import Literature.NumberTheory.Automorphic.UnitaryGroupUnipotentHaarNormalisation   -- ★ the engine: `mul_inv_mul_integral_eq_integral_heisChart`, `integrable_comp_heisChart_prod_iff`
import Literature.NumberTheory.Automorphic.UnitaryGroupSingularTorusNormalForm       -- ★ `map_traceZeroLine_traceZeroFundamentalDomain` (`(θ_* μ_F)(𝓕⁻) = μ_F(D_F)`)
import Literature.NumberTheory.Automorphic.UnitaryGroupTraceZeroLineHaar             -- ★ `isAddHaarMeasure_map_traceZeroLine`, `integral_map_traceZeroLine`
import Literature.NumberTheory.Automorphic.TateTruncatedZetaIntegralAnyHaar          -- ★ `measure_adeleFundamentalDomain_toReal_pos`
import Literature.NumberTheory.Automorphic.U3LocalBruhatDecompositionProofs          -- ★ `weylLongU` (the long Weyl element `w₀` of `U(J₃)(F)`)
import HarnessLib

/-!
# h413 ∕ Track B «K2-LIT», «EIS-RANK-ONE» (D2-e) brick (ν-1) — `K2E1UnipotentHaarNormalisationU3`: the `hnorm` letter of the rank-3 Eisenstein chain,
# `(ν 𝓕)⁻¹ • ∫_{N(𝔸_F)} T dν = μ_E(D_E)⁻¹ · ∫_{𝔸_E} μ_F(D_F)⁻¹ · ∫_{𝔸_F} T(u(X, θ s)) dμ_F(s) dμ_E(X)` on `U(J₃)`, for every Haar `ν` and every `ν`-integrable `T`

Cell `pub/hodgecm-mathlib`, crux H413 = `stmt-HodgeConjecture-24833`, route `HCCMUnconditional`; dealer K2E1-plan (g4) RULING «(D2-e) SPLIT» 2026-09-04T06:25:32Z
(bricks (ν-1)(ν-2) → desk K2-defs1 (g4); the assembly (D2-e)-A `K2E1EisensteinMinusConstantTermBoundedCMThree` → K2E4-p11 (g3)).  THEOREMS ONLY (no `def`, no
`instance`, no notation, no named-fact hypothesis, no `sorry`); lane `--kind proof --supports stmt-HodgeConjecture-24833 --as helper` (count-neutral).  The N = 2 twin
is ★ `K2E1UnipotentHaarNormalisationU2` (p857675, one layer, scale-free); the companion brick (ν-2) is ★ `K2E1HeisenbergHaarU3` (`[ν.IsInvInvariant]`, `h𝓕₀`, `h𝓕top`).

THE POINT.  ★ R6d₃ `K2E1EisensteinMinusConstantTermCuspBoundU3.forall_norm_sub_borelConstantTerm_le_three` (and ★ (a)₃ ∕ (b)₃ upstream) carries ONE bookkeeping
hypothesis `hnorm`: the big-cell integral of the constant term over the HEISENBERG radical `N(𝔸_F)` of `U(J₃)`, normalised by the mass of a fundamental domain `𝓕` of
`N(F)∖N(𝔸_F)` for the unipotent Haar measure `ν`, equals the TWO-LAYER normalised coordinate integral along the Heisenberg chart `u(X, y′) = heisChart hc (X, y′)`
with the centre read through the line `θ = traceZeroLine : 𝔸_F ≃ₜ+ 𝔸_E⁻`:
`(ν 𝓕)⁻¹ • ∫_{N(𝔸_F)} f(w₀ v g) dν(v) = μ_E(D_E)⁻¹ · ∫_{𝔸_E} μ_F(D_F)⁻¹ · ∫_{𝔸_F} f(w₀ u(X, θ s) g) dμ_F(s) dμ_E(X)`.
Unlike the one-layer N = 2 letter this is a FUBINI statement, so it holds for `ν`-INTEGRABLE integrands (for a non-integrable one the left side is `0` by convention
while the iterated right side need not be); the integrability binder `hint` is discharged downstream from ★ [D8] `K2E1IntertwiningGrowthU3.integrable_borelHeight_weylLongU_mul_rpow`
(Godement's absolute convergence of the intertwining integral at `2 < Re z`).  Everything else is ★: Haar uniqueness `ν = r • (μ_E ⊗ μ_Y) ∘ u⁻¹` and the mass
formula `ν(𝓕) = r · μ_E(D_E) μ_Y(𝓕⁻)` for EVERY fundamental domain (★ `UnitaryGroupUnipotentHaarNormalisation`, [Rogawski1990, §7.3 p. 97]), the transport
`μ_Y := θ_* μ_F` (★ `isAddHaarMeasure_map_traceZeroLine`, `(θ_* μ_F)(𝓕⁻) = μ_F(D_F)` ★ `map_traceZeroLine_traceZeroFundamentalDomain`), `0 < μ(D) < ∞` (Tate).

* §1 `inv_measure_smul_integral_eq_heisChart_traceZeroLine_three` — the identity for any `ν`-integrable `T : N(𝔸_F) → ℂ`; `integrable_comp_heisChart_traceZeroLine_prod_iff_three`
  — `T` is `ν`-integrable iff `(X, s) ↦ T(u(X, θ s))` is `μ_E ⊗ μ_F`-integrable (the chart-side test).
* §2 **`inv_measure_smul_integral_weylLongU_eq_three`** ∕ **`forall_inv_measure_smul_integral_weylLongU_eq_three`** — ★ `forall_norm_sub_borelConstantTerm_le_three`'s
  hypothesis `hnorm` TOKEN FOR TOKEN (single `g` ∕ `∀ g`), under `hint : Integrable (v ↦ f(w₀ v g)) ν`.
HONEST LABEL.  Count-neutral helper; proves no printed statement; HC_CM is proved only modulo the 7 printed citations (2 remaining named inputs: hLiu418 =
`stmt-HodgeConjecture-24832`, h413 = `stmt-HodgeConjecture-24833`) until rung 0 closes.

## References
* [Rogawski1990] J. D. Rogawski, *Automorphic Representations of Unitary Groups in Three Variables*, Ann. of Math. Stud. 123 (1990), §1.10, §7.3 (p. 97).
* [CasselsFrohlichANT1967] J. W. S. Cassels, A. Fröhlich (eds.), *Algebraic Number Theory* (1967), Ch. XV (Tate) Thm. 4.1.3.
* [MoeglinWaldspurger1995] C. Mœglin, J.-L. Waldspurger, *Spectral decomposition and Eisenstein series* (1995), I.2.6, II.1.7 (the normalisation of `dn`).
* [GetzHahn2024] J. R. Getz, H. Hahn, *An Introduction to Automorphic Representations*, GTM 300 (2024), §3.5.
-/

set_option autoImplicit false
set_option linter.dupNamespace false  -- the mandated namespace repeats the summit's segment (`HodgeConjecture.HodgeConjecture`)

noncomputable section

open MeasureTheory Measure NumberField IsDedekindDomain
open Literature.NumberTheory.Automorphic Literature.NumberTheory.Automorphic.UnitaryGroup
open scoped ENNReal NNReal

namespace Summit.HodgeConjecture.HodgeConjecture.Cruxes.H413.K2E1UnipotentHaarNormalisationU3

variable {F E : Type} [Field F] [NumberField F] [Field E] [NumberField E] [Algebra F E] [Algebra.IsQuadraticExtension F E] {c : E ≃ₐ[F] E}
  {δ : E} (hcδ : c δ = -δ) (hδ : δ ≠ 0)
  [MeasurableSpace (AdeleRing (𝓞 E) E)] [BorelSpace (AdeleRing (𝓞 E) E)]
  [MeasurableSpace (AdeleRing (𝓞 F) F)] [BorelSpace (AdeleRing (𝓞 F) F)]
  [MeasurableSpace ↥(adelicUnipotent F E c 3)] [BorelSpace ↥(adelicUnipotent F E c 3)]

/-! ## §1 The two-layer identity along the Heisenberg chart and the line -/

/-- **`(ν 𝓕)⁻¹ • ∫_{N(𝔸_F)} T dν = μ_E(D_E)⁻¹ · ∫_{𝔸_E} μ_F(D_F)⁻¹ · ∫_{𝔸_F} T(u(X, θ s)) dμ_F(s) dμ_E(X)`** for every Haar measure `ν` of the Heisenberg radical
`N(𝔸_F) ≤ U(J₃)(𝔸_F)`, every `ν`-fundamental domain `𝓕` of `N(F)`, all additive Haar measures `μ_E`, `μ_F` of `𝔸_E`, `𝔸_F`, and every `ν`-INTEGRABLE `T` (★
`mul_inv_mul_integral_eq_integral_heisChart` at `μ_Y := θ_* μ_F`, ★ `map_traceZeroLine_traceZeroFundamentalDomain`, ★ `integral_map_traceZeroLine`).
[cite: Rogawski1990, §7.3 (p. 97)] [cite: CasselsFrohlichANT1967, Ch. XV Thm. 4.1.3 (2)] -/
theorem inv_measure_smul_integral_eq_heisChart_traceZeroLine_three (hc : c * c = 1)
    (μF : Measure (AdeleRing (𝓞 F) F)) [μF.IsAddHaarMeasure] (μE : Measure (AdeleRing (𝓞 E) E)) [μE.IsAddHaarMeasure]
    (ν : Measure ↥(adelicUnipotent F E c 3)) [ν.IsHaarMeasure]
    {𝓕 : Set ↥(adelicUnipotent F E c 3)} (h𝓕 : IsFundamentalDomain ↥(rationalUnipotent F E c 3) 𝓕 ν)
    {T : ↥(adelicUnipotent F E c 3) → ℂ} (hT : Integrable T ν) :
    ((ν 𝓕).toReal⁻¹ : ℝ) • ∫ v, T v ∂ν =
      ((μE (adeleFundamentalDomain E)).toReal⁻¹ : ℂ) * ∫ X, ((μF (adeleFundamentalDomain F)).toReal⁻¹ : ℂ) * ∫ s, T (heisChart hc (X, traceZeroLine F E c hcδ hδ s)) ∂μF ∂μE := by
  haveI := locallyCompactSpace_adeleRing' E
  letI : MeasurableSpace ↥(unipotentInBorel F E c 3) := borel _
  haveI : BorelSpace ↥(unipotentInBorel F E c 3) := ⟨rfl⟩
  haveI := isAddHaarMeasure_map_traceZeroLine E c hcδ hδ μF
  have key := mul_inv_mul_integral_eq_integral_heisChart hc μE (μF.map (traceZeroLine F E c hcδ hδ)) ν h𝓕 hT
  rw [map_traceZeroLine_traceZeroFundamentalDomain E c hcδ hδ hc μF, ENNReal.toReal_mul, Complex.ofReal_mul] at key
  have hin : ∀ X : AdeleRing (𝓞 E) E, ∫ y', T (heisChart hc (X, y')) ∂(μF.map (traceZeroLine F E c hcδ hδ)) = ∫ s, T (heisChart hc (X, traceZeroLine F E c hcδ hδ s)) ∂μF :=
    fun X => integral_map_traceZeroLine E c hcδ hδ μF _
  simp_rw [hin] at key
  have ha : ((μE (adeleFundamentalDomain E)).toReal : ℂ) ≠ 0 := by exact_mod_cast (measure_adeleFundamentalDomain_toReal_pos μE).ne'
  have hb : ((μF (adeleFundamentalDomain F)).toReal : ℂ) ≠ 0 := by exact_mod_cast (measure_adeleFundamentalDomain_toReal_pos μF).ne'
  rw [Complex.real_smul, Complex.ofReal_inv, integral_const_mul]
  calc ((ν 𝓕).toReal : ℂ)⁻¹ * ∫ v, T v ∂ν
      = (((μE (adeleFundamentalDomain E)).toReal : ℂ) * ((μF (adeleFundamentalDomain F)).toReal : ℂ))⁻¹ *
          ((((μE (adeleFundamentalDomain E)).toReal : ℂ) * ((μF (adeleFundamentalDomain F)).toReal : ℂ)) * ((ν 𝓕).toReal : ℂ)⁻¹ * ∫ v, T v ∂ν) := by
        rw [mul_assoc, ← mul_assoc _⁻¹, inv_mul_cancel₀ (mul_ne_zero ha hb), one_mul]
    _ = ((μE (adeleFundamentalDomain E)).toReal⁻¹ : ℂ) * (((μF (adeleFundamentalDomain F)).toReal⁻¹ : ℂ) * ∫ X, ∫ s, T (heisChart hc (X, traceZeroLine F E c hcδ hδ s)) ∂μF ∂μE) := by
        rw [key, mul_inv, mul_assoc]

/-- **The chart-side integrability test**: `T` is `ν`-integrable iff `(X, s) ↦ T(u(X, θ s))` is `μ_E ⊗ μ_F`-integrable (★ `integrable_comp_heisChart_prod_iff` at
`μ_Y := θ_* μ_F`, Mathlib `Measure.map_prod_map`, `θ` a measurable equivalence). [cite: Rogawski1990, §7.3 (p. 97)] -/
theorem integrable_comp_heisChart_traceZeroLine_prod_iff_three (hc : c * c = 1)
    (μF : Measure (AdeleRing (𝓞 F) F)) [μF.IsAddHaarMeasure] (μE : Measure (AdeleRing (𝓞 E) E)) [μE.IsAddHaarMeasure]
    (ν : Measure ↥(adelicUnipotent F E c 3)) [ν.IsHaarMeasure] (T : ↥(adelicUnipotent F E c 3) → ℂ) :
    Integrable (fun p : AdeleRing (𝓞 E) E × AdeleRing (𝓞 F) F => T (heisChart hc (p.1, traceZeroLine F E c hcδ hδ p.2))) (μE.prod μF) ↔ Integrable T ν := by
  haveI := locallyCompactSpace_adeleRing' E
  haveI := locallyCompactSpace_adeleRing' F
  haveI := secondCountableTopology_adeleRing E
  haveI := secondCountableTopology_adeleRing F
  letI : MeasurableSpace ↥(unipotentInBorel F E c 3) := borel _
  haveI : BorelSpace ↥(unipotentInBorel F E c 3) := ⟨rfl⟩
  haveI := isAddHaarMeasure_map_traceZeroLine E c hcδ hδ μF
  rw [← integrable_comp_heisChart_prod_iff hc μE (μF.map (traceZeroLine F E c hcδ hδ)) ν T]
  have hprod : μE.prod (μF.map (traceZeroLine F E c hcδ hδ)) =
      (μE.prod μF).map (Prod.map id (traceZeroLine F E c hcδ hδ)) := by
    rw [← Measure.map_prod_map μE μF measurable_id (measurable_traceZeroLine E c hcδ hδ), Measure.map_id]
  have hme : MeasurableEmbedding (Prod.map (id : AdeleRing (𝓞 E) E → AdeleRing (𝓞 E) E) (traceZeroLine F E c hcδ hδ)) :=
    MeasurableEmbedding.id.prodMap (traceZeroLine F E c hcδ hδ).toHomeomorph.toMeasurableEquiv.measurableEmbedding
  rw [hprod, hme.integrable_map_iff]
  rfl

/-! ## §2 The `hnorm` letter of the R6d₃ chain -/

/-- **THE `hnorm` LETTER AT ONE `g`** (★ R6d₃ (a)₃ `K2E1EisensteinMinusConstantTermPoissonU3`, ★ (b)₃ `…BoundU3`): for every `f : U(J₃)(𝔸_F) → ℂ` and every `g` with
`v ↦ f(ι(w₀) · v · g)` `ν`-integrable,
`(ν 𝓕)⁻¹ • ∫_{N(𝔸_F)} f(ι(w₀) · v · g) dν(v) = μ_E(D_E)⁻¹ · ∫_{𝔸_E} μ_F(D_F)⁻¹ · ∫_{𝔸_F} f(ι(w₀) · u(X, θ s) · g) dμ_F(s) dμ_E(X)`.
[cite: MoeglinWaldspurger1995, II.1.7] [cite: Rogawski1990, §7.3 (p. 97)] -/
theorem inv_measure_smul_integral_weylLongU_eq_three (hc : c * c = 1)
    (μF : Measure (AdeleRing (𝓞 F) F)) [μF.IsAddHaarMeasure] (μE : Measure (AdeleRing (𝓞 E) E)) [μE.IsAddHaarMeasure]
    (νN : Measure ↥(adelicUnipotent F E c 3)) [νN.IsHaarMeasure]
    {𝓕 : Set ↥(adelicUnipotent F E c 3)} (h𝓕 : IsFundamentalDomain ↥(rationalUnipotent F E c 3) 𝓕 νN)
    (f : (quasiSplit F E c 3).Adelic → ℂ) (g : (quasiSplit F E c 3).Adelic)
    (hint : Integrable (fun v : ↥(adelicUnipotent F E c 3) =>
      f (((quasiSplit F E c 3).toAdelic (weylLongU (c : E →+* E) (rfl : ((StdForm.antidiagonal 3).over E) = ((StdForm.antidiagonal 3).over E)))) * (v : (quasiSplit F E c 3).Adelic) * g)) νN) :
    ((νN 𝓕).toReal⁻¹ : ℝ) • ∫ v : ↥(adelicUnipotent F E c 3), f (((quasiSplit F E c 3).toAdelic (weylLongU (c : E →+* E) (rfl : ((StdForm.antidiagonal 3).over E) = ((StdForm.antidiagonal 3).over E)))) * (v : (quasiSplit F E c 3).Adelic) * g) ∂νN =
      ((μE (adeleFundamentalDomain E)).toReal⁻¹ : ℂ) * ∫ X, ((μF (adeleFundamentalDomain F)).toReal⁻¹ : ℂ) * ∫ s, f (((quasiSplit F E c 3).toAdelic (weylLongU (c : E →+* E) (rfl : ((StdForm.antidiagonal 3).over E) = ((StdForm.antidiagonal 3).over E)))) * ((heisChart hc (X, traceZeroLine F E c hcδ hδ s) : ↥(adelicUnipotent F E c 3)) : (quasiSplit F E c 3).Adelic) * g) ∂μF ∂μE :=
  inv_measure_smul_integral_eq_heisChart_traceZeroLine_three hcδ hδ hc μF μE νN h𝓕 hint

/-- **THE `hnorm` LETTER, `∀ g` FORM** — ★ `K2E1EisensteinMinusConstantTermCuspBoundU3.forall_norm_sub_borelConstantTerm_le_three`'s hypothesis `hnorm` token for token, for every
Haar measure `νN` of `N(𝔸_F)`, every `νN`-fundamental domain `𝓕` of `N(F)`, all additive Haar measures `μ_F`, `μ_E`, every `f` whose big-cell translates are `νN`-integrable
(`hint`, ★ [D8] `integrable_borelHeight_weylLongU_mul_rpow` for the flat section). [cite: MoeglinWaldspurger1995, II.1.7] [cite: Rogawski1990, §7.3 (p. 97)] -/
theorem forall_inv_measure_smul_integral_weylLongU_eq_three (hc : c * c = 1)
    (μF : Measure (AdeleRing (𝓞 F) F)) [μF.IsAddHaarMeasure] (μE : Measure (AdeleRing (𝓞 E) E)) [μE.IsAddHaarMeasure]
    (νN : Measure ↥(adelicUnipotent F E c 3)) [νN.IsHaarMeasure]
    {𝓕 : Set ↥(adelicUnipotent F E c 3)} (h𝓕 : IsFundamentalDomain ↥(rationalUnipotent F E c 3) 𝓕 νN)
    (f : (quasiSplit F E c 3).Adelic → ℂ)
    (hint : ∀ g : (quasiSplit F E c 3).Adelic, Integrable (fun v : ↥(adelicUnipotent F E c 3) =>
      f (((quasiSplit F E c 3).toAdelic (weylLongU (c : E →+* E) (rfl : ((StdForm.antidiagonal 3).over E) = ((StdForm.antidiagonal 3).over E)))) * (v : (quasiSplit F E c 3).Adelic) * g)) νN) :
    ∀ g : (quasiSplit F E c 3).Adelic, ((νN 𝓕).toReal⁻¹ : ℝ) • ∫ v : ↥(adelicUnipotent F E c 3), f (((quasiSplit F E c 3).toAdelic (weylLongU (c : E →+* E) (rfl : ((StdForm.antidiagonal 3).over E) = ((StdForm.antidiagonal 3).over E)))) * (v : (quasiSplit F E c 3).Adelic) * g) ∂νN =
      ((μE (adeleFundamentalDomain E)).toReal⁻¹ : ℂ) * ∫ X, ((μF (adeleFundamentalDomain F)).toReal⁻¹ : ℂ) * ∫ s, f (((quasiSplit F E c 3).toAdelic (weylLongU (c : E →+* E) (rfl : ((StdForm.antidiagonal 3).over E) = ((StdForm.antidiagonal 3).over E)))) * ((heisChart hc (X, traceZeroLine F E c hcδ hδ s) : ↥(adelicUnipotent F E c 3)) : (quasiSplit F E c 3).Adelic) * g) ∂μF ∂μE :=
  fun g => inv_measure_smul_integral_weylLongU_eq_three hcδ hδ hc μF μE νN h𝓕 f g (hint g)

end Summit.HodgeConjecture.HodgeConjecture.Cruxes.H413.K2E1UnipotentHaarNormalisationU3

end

--------------------------------------------------

Copy all lines from the listing that contain "cite".

[cite: Rogawski1990, §7.3 (p. 97)] [cite: CasselsFrohlichANT1967, Ch. XV Thm. 4.1.3 (2)] -/
`μ_Y := θ_* μ_F`, Mathlib `Measure.map_prod_map`, `θ` a measurable equivalence). [cite: Rogawski1990, §7.3 (p. 97)] -/
[cite: MoeglinWaldspurger1995, II.1.7] [cite: Rogawski1990, §7.3 (p. 97)] -/
(`hint`, ★ [D8] `integrable_borelHeight_weylLongU_mul_rpow` for the flat section). [cite: MoeglinWaldspurger1995, II.1.7] [cite: Rogawski1990, §7.3 (p. 97)] -/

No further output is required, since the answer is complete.